耿樂樂一聽這聲音,有點熟悉啊。拿下手機一看,打電話的還真是賀朝。再定睛一看,好家伙,手機也不是她的。剛剛阮蘇跑得急,她追過去的時候感覺手機放在吧臺上不安全,順手就給抄到口袋里了。
她嗯了聲,“她現在不方便接電話,晚點我讓她打給你。”說著就要掛斷。
“等等!”賀朝連忙叫停,昨天阮蘇給他發消息告訴他打算明天就去公司,說著說著突然就斷了聯系,打電話也沒接,他等了好一會也沒等到回復,害怕會不會有什么事情,就抱著試一試的心態打了過來。
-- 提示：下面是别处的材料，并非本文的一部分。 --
/-! ## §2 Witness anatomy for a general force -/

/-- **Energy (injection) identity**, any dimension: every admissible state at `(ν, N)` for a continuous force satisfies
`ν ‖∇U‖² = ∫ ⟪f, U⟫` (test with `a := U`; antisymmetry of the trilinear form + Green; Temam 1979 Ch. II (1.29)). [folklore] -/
theorem energy_identity {ν : ℝ} {N : ℕ} {f U : UnitAddTorus d → EuclideanSpace ℝ d}
    (hU : SteadyState ν N f U) (hf : Continuous f) :
    ν * gradNormSq U = ∫ x, ⟪f x, U x⟫_ℝ := by
  obtain ⟨hs, hdiv, -, hband, htest⟩ := hU
  have h := htest U hs hdiv hband
  have h1 : ∫ x, ⟪U x, convect U U x⟫_ℝ = 0 := by
    have ha := integral_inner_convect_eq_neg hs hdiv hs hs
    have hc : ∫ x, ⟪convect U U x, U x⟫_ℝ = ∫ x, ⟪U x, convect U U x⟫_ℝ :=
      integral_congr_ae (ae_of_all _ fun x => real_inner_comm _ _)
    linarith
  have h2 : ∫ x, ⟪U x, laplacian U x⟫_ℝ = -gradNormSq U := by
    have hint : ∀ i, Integrable (fun x => ‖partialDeriv i U x‖ ^ 2) volume := fun i =>
      ((hs.partialDeriv i).continuous.norm.pow 2).integrable_unitAddTorus
    rw [integral_inner_laplacian_eq_neg_holds hs, gradNormSq, integral_finsetSum _ fun i _ => hint i]
  have i1 : Integrable (fun x => ⟪U x, convect U U x⟫_ℝ) volume := (hs.inner (hs.convect hs)).integrable
  have i2 : Integrable (fun x => ν * ⟪U x, laplacian U x⟫_ℝ) volume :=
    (hs.inner hs.laplacian).integrable.const_mul ν
  have i3 : Integrable (fun x => ⟪f x, U x⟫_ℝ) volume :=
    (hf.inner hs.continuous).integrable_unitAddTorus
  have i12 : Integrable (fun x => ⟪U x, convect U U x⟫_ℝ + ν * ⟪U x, laplacian U x⟫_ℝ) volume := i1.add i2
  rw [integral_add i12 i3, integral_add i1 i2, integral_const_mul, h1, h2] at h
  linarith

/-- **Injection ceiling for a general force**: `ν‖∇U‖² = ∫⟪f,U⟫ ≤ ‖f‖₂ ‖U‖₂` (Cauchy–Schwarz). [folklore] -/
theorem loudness_le {ν : ℝ} {N : ℕ} {f U : UnitAddTorus d → EuclideanSpace ℝ d}
    (hU : SteadyState ν N f U) (hf : Continuous f) :
    ν * gradNormSq U ≤ Real.sqrt (∫ x, ‖f x‖ ^ 2) * Real.sqrt (∫ x, ‖U x‖ ^ 2) := by
  rw [energy_identity hU hf]
  have hfm : MemLp f 2 volume := hf.memLp_of_hasCompactSupport (HasCompactSupport.of_compactSpace _)
  have hUm : MemLp U 2 volume := hU.1.continuous.memLp_of_hasCompactSupport (HasCompactSupport.of_compactSpace _)
  exact (le_abs_self _).trans (abs_integral_inner_le_sqrt_mul_sqrt hfm hUm)

/-- **Budget window**: a loud bounded admissible state forces `ε² ≤ (∫‖f‖²) · E`. [folklore] -/
theorem sq_le_of_loud {ν E ε : ℝ} {N : ℕ} {f U : UnitAddTorus d → EuclideanSpace ℝ d}
    (hU : SteadyState ν N f U) (hf : Continuous f) (hε : 0 ≤ ε) (hE : ∫ x, ‖U x‖ ^ 2 ≤ E)
    (hloud : ε ≤ ν * gradNormSq U) : ε ^ 2 ≤ (∫ x, ‖f x‖ ^ 2) * E := by
  have hF0 : 0 ≤ ∫ x, ‖f x‖ ^ 2 := integral_nonneg fun _ => sq_nonneg _
  have hU0 : 0 ≤ ∫ x, ‖U x‖ ^ 2 := integral_nonneg fun _ => sq_nonneg _
  have h1 := hloud.trans (loudness_le hU hf)
  have h2 : ε ^ 2 ≤ (Real.sqrt (∫ x, ‖f x‖ ^ 2) * Real.sqrt (∫ x, ‖U x‖ ^ 2)) ^ 2 := pow_le_pow_left₀ hε h1 2
  rw [mul_pow, Real.sq_sqrt hF0, Real.sq_sqrt hU0] at h2
  exact h2.trans (mul_le_mul_of_nonneg_left hE hF0)

/-- **Natural strengthening refuted: budgets below the injection window.** For EVERY continuous force there is no loud
witness with `E · ∫‖f‖² < ε²`; the only scale-free budget of the crux is `β = ε²/(E∫‖f‖²) ∈ (0, 1]`. [folklore] -/
theorem not_loud_of_small_energy {f : UnitAddTorus d → EuclideanSpace ℝ d} (hf : Continuous f) :
    ¬ ∃ (ν : ℕ → ℝ) (E ε : ℝ), 0 < ε ∧ E * ∫ x, ‖f x‖ ^ 2 < ε ^ 2 ∧ FrequentlyLoud f ν E ε := by
  rintro ⟨ν, E, ε, hε, hE, h⟩
  obtain ⟨N, U, hU, hUE, hloud⟩ := (h 0).exists
  have := sq_le_of_loud hU hf hε.le hUE hloud
  nlinarith

/-- **The zero force has no loud witness** (loudness = injection = 0): a proof must use `f ≠ 0` quantitatively, through
`loudness_le`. [folklore] -/
theorem not_loudWitness_zero_force : ¬ LoudWitness (fun _ : UnitAddTorus d => (0 : EuclideanSpace ℝ d)) := by
  rintro ⟨ν, E, ε, -, -, hε, h⟩
  obtain ⟨N, U, hU, -, hloud⟩ := (h 0).exists
  have hid := energy_identity hU continuous_const
  simp only [inner_zero_left, integral_zero] at hid
  linarith

/-! ### Resolution (cited, not re-proved)

The landed `TaylorGreenLoudGalerkinStates.Negative.resolution_floor` (`ε ≤ 4π²νN²E`, Bernstein), `not_loud_at_fixed_resolution f`
(no single resolution serves all `j`) and `not_loud_uniformly_in_resolution f` (the swap `∀ᶠ N, ∀ j` is false), all general-force
on `T³` (`Theorems/TaylorGreenLoudGalerkinStates/Negative/LoadBearing.lean`), apply to `SteadyState` verbatim (`steadyState_iff` is
`Iff.rfl`), as does `not_loud_with_one_state` (the state depends on `j`). Only the `∃ᶠ` sharpening below is new. -/

/-- **Natural strengthening refuted: a `j`-uniform set of resolutions, even a sparse one** (EVERY force). The crux's `∀ j, ∃ᶠ N`
cannot be strengthened to `∃ᶠ N, ∀ j` (sharpening the landed `not_loud_uniformly_in_resolution`, which refutes `∀ᶠ N, ∀ j`): a
single resolution would serve all `j`, against the resolution floor `ε ≤ 4π²ν_jN²E → 0`. The frequently-many `N` of the crux
necessarily drift to infinity with `j` (`N_j ≥ (ε/4π²Eν_j)^{1/2}`). [folklore] -/
theorem not_loud_frequently_uniform_resolution (f : UnitAddTorus (Fin 3) → EuclideanSpace ℝ (Fin 3)) :
    ¬ ∃ (ν : ℕ → ℝ) (E ε : ℝ), (∀ j, 0 < ν j) ∧ Tendsto ν atTop (𝓝 0) ∧ 0 < ε ∧
        ∃ᶠ N in atTop, ∀ j, ∃ U : UnitAddTorus (Fin 3) → EuclideanSpace ℝ (Fin 3),
          SteadyState (ν j) N f U ∧ ∫ x, ‖U x‖ ^ 2 ≤ E ∧ ε ≤ ν j * gradNormSq U := by
  rintro ⟨ν, E, ε, hν, hlim, hε, h⟩
  obtain ⟨N, hN⟩ := h.exists
  exact not_loud_at_fixed_resolution f ⟨ν, E, ε, N, hν, hlim, hε, hN⟩

/-! ### §2b Scale covariance (Grashof normalisation): `(U, ν, f, E, ε) ↦ (tU, tν, t²f, t²E, t³ε)`

The tested form is homogeneous: `U ↦ tU`, `ν ↦ tν`, `f ↦ t²f` multiplies the integrand by `t²`; energy scales by `t²`, loudness
`ν‖∇U‖²` by `t³`. So witnesses come in scaling orbits, the force may be normalised (`∫‖f‖² = 1`, `crux_iff_normalised`), and the
only scale-free budget is `β = ε²/(E∫‖f‖²) ∈ (0, 1]` (§2). Rescaling alone never produces a witness: it moves `ν_j` too. -/

/-- Scalar multiples of smooth divergence-free fields are divergence free. [folklore] -/
theorem isDivFree_const_smul {U : UnitAddTorus d → EuclideanSpace ℝ d} (hU : IsSmooth U) (hdiv : IsDivFree U) (t : ℝ) :
    IsDivFree (t • U) := by
  intro x
  have h := hdiv x
  simp only [divergence] at h ⊢
  have hcomp : ∀ i, (fun y => (t • U) y i) = t • fun y => U y i := fun i => by
    funext y; simp [Pi.smul_apply, smul_eq_mul]
  simp_rw [hcomp, partialDeriv_const_smul ((hU.apply _).isContDiff (by simp)) t, Pi.smul_apply, smul_eq_mul,
    ← Finset.mul_sum, h, mul_zero]

omit [DecidableEq d] in
/-- `((tU)·∇)a = t (U·∇)a` (the convective derivative is linear in the advecting field). [folklore] -/
theorem convect_smul_left (t : ℝ) (U : UnitAddTorus d → EuclideanSpace ℝ d) (a : UnitAddTorus d → EuclideanSpace ℝ d)
    (x : UnitAddTorus d) : convect (t • U) a x = t • convect U a x := by
  show Torus.fderiv a x ((t • U) x) = t • Torus.fderiv a x (U x)
  rw [Pi.smul_apply, map_smul]

omit [DecidableEq d] in
/-- Complexification commutes with real scalar multiplication of fields. [folklore] -/
theorem complexify_comp_smul (t : ℝ) (U : UnitAddTorus d → EuclideanSpace ℝ d) :
    EuclideanSpace.complexify ∘ (t • U) = (t : ℂ) • (EuclideanSpace.complexify ∘ U) := by
  funext x
  simp only [Function.comp_apply, Pi.smul_apply, map_smul]
  exact (RCLike.real_smul_eq_coe_smul (K := ℂ) t _)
耿樂樂那邊聽起來很嘈雜,有人說話,還有隱隱約約的音樂聲,想來是在酒吧。在酒吧里阮蘇不方便接電話的唯一可能解釋就是喝醉了。
“學姐,蘇蘇和你是不是在澀......”賀朝實在說不出口耿樂樂那個酒吧的名字,就改口道:“是在上次那個酒吧嗎?”
一旁的阮蘇已經快要滑到地上地上了,耿樂樂連忙抵住她下滑的趨勢,不耐煩地嗯了聲:“你還有沒有事,趕緊的,姐忙著呢!”
賀朝勾著車鑰匙就往門外跑:“學姐,我來找你們,你們在那等我!”說完就結束了通話。
耿樂樂看著被掛斷的界面:“......”
行吧行吧,反正總是要找一個人幫忙的,白送上門的不要是傻子。
賀朝來的很快,耿樂樂沒站一會就到了,她站在洗手間門口,一邊回頭留意阮蘇,一邊招呼著賀朝:“這兒!”
賀朝在人群中張望,聞聲連忙穿過人群跑了過來,看著面色酡紅,明顯醉態的阮蘇還是微微吃了一驚,“怎么醉成了這個樣子?”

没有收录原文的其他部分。